=== INSTRUCTIONS TO FOLLOW ===
In the entries below, find each line with the word "x₀x₃²" and pull it out.

Extracted data entries:

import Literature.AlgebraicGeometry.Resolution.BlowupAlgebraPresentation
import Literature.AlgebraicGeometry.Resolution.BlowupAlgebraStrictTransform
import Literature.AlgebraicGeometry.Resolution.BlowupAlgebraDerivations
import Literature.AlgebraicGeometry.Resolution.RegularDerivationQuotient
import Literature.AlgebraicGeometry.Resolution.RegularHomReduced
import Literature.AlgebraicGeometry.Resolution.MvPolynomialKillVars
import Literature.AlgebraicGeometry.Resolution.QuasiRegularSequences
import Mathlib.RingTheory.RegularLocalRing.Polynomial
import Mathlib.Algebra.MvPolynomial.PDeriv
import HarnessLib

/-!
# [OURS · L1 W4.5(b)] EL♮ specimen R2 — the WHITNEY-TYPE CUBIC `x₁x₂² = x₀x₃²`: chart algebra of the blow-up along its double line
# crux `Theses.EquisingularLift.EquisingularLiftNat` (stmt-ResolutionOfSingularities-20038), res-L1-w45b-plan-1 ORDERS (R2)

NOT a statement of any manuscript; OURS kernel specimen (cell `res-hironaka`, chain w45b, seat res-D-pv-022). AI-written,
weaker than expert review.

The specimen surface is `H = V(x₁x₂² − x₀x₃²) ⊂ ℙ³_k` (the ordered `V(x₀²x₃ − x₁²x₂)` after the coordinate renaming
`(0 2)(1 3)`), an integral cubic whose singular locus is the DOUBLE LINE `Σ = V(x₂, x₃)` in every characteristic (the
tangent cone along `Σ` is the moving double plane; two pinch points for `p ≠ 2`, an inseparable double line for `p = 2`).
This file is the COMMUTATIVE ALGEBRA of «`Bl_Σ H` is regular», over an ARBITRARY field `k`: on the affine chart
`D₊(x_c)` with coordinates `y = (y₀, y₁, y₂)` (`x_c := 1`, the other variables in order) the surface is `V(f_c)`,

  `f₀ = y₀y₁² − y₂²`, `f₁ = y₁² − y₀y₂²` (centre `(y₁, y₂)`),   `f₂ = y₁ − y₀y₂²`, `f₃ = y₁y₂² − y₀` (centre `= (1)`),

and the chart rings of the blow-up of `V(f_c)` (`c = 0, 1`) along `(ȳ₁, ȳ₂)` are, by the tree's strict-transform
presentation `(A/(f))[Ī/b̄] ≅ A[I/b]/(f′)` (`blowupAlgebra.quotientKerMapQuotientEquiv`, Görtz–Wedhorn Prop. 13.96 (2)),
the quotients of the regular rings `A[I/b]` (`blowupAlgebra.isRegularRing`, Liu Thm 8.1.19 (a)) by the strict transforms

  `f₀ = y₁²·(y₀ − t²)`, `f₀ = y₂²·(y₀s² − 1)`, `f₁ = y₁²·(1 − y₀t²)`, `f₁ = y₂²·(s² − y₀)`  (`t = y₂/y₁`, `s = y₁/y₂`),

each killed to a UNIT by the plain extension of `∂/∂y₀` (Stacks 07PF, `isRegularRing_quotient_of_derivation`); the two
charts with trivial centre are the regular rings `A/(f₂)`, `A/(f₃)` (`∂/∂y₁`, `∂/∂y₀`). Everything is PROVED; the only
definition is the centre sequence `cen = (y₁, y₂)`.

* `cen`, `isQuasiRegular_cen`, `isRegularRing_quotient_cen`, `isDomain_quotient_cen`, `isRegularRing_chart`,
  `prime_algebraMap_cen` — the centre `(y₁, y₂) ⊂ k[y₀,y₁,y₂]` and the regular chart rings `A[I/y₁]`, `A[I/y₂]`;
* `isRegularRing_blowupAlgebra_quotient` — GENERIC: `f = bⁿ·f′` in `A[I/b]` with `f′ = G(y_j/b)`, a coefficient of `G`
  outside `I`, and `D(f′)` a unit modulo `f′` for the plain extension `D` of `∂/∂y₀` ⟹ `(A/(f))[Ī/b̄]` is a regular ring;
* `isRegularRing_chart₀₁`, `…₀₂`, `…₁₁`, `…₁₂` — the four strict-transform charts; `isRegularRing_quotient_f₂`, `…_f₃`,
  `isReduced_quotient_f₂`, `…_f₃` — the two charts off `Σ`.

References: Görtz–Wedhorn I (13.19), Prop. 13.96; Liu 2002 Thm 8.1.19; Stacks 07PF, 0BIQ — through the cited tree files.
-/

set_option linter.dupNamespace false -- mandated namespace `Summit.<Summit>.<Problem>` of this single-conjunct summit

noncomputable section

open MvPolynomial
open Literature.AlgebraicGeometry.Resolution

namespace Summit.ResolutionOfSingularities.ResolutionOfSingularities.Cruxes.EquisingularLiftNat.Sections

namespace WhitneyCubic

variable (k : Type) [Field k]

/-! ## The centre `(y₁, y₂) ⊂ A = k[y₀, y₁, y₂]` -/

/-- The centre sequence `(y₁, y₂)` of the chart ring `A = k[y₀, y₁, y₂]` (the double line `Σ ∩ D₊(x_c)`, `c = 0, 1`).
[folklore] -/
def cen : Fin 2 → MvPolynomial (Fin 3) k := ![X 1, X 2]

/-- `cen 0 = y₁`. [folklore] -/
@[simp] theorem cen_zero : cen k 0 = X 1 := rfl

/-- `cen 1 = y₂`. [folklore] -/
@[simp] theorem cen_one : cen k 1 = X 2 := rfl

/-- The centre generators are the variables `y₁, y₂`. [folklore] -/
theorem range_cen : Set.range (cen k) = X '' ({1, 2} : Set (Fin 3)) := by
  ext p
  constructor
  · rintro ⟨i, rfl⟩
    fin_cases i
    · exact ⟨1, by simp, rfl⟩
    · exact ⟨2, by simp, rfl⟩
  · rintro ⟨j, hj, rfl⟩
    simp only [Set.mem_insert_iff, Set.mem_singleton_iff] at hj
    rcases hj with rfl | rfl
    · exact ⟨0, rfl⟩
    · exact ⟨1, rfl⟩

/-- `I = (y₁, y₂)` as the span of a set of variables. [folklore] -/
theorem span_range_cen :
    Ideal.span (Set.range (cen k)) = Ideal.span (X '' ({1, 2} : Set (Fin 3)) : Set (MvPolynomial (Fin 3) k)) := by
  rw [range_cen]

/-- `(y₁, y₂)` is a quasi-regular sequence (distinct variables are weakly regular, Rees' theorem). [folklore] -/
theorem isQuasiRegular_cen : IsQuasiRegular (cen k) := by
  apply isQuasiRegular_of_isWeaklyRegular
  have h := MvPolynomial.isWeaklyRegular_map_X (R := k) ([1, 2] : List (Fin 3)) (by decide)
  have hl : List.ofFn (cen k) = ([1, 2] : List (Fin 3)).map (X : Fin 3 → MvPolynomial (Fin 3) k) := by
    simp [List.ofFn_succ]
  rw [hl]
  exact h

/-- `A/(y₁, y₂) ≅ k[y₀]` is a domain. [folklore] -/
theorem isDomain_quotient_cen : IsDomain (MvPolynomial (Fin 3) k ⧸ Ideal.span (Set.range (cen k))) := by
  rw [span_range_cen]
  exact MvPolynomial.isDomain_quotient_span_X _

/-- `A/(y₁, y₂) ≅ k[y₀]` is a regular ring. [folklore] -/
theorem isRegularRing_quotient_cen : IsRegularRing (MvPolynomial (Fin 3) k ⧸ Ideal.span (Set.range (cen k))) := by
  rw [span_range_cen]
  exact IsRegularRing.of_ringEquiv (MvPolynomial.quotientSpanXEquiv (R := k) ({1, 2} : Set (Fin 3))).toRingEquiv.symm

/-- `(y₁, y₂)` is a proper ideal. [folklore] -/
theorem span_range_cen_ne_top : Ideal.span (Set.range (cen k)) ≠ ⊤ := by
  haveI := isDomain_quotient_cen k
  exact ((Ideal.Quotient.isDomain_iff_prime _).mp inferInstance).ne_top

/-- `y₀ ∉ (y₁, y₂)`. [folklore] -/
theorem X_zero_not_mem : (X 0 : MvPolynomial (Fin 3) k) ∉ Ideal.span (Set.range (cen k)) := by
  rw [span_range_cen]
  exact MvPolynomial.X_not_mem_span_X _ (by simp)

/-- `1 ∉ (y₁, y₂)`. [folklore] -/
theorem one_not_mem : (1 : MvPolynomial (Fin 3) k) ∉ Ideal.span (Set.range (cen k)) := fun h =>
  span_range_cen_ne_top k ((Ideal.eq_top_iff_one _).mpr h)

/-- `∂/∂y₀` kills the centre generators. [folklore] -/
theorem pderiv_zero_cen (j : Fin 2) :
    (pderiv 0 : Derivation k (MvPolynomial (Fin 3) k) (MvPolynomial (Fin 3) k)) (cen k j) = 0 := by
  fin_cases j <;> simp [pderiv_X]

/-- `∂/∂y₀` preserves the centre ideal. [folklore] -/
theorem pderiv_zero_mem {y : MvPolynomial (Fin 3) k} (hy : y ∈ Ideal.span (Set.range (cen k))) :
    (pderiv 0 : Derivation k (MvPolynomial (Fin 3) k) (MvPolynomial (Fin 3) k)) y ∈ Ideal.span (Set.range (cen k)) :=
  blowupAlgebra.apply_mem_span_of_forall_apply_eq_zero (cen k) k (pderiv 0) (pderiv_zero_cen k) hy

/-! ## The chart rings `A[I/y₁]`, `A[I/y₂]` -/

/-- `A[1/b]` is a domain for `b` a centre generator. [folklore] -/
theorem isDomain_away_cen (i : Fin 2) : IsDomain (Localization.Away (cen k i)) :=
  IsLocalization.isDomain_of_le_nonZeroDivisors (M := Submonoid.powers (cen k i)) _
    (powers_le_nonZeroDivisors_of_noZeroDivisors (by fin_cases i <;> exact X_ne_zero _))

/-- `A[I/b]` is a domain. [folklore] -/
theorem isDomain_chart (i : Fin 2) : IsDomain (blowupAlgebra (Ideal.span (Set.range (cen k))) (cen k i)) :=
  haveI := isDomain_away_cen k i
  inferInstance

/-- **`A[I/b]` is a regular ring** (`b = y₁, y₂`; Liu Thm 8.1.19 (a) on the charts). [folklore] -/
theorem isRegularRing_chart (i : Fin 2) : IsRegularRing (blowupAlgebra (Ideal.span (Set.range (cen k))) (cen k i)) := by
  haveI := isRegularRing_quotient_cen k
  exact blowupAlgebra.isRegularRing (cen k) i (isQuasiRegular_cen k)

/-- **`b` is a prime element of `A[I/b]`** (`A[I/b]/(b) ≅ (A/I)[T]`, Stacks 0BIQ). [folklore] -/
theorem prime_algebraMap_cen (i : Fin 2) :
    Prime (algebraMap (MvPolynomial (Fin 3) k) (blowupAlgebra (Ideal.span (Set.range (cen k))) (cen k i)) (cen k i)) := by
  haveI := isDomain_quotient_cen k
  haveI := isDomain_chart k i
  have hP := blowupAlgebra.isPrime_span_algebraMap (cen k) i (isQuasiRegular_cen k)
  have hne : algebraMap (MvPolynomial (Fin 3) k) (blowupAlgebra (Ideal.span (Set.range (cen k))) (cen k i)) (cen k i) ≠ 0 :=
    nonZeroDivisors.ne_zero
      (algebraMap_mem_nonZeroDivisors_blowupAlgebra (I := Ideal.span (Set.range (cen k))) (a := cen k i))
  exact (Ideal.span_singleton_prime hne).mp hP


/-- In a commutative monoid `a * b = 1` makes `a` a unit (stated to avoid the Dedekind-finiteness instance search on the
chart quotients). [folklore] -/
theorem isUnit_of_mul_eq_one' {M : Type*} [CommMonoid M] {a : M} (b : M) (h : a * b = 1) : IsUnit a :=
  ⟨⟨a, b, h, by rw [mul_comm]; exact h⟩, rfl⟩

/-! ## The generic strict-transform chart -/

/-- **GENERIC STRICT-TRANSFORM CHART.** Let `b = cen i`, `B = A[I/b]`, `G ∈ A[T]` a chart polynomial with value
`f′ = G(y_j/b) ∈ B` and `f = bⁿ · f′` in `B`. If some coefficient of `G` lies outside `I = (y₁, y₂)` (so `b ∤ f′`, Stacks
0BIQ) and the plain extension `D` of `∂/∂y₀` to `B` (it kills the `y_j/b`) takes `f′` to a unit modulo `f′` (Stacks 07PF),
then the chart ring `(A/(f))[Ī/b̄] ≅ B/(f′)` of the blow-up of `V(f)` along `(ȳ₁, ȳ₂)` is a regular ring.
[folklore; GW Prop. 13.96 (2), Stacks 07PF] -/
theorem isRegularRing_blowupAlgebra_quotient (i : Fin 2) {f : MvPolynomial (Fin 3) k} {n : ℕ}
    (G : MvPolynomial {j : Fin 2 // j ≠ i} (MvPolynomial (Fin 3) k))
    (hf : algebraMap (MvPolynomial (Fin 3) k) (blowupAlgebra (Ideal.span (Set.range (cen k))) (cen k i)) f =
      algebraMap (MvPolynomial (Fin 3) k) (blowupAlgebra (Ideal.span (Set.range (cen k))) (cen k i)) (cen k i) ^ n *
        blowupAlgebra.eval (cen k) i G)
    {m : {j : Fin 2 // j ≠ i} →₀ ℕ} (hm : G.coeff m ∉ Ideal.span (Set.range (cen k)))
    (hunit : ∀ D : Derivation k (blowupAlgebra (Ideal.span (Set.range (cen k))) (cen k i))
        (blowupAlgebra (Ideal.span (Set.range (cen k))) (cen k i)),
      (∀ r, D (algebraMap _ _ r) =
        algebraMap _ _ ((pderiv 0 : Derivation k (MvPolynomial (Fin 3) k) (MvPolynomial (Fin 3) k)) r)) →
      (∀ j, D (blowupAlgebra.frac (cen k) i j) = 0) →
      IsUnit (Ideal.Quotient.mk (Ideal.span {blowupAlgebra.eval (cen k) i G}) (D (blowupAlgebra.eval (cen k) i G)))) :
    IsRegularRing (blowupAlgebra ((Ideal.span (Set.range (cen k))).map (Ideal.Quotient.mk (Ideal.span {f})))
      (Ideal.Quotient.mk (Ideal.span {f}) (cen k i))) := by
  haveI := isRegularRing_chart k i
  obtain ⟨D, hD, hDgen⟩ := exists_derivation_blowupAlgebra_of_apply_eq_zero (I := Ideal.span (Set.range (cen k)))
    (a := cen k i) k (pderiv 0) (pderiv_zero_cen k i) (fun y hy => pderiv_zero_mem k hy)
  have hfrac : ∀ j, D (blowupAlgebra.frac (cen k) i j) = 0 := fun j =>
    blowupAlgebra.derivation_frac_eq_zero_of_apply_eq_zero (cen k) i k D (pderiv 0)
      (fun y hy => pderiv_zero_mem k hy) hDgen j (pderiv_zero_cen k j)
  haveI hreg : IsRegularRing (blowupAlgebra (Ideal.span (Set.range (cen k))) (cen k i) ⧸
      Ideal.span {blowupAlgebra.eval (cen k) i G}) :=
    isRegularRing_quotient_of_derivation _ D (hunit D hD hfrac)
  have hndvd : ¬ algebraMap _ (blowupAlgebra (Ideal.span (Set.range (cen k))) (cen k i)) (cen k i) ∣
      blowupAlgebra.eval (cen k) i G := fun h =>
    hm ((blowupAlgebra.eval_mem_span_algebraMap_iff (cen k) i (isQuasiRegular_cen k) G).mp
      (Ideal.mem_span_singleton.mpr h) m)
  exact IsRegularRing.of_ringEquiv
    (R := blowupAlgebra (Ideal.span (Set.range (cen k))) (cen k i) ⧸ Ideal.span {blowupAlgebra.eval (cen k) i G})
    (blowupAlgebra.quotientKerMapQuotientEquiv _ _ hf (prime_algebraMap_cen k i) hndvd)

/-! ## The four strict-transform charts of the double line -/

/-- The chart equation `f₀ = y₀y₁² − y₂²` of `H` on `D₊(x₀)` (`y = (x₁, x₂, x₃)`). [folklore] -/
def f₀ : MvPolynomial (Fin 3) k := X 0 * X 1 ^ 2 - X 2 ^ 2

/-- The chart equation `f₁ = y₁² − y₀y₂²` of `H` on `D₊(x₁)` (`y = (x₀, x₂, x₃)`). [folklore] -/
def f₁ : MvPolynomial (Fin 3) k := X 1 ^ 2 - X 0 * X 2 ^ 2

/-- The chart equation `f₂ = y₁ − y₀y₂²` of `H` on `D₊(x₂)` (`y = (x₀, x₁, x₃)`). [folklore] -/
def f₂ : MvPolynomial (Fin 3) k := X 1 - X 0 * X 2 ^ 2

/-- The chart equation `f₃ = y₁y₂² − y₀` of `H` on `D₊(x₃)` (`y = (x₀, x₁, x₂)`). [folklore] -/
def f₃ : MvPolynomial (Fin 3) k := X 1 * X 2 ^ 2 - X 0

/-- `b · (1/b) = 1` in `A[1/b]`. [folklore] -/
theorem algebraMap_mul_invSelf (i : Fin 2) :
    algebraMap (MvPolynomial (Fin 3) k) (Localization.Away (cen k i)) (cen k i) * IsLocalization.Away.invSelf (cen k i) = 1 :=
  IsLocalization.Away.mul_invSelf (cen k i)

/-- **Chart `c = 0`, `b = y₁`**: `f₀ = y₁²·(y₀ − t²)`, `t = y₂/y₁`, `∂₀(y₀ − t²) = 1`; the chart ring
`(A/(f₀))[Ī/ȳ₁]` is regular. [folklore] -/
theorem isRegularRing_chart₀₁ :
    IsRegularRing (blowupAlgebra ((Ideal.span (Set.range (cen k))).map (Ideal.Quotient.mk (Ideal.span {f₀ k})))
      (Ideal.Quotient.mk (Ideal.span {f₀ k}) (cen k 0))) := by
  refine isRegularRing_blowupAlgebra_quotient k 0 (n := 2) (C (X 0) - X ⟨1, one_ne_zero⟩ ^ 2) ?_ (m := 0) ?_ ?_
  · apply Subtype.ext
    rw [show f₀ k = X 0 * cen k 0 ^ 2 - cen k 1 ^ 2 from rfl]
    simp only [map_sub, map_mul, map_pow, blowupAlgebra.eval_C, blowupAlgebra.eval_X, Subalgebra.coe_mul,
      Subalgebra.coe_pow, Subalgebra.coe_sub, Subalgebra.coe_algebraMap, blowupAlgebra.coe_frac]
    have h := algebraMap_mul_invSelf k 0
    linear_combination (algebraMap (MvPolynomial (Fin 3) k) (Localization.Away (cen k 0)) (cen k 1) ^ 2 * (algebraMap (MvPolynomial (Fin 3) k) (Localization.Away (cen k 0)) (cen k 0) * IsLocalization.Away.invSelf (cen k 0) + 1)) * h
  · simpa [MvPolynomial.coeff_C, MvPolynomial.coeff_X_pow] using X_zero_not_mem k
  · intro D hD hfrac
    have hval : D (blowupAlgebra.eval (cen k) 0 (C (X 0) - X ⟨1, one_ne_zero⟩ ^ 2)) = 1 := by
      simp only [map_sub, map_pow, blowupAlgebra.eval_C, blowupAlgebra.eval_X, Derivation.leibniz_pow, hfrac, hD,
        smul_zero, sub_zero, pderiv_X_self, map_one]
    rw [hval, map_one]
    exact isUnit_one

---

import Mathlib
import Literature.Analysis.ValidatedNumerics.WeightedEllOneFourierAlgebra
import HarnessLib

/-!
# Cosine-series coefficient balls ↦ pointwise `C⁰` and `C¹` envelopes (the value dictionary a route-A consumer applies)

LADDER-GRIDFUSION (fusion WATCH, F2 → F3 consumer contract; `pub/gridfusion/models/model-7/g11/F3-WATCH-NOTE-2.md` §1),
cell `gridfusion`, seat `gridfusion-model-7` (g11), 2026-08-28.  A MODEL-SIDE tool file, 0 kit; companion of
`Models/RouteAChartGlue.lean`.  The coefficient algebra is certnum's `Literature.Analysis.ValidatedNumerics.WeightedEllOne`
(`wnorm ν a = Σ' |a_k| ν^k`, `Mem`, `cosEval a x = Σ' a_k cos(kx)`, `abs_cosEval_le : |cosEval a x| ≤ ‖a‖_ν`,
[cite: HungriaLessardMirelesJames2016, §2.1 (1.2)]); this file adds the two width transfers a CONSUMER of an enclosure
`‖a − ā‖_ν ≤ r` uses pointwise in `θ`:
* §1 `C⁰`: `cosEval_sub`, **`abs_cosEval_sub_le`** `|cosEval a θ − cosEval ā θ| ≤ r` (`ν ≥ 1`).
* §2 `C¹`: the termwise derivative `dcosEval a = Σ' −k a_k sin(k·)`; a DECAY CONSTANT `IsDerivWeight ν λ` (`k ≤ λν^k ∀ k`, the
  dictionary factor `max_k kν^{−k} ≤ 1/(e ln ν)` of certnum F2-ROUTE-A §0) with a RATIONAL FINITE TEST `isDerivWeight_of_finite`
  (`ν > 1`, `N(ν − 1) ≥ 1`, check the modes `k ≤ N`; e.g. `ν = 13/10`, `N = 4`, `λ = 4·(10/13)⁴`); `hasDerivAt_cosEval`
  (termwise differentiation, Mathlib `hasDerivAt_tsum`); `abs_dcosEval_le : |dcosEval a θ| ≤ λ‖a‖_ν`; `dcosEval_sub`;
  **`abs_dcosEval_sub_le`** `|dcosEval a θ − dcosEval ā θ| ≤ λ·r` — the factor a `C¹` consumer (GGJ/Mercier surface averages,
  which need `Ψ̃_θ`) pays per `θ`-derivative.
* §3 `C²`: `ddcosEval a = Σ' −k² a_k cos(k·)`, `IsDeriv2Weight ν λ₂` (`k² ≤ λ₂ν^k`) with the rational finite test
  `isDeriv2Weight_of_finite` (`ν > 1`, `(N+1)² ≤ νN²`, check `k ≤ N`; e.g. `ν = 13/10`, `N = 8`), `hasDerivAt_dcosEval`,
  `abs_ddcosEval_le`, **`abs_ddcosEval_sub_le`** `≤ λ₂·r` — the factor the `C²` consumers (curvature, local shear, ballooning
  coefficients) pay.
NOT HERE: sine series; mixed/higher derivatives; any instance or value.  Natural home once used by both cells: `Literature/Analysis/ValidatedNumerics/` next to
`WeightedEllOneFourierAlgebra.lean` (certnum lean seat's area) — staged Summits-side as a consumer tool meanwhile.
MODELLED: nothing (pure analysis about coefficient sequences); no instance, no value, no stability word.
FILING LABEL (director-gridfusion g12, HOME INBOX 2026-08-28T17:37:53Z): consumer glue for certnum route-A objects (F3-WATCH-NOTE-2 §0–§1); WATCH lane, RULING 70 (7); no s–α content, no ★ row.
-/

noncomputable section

---

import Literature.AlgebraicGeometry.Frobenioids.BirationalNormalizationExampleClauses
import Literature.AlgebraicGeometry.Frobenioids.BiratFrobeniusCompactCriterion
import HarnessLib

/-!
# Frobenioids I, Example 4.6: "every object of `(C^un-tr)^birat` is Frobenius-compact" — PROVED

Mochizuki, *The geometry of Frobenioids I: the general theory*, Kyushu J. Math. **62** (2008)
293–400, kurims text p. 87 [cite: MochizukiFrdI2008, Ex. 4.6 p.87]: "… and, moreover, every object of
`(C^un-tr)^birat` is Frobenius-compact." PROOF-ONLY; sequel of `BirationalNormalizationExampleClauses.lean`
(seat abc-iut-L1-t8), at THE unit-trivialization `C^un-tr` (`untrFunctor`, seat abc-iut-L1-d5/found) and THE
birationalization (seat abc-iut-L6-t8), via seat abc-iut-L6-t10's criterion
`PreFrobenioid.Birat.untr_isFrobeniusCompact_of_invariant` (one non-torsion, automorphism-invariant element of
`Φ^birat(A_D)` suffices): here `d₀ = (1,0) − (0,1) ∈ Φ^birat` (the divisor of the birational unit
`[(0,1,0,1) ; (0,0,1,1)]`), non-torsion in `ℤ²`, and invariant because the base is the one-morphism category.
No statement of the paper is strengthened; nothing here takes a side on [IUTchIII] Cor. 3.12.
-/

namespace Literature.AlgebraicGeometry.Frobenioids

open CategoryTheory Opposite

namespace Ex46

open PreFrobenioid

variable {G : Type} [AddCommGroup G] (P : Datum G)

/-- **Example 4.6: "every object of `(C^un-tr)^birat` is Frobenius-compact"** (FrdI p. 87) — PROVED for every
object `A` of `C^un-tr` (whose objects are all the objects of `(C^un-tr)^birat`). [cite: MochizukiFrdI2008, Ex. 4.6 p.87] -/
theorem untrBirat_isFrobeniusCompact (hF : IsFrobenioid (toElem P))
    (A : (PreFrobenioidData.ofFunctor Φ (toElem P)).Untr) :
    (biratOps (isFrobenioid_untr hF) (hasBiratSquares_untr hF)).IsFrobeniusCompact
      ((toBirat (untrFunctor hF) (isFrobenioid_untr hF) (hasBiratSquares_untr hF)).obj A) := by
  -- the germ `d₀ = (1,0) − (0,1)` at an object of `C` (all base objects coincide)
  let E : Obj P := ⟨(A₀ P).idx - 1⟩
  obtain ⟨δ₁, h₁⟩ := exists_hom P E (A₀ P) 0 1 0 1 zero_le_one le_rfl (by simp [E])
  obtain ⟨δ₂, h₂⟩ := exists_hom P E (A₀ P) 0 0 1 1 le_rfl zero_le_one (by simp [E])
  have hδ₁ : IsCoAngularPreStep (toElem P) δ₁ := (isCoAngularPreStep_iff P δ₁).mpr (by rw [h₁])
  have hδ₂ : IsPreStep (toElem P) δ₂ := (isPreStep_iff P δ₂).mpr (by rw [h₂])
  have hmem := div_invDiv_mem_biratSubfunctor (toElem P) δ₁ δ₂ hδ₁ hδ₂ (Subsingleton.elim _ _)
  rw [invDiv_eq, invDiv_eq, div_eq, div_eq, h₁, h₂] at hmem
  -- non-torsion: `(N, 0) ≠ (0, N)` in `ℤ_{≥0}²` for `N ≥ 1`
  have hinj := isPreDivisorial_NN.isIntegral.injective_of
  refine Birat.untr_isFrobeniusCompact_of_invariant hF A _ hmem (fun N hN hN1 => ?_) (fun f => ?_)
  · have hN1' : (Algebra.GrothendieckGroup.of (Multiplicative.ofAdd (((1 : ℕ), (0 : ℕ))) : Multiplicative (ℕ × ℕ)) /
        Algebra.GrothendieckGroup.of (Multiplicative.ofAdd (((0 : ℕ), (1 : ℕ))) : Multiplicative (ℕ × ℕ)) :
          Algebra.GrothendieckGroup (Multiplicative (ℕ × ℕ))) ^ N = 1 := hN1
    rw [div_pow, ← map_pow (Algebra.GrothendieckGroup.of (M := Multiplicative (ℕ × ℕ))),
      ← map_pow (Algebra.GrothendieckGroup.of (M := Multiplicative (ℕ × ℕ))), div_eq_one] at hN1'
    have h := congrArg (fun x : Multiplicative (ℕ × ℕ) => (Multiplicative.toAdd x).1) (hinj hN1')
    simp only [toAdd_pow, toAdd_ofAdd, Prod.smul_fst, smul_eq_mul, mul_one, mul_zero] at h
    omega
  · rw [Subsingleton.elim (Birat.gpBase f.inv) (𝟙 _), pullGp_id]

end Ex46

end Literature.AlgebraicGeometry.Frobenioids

=== COMPLETED TASK ===
# [OURS · L1 W4.5(b)] EL♮ specimen R2 — the WHITNEY-TYPE CUBIC `x₁x₂² = x₀x₃²`: chart algebra of the blow-up along its double line
The specimen surface is `H = V(x₁x₂² − x₀x₃²) ⊂ ℙ³_k` (the ordered `V(x₀²x₃ − x₁²x₂)` after the coordinate renaming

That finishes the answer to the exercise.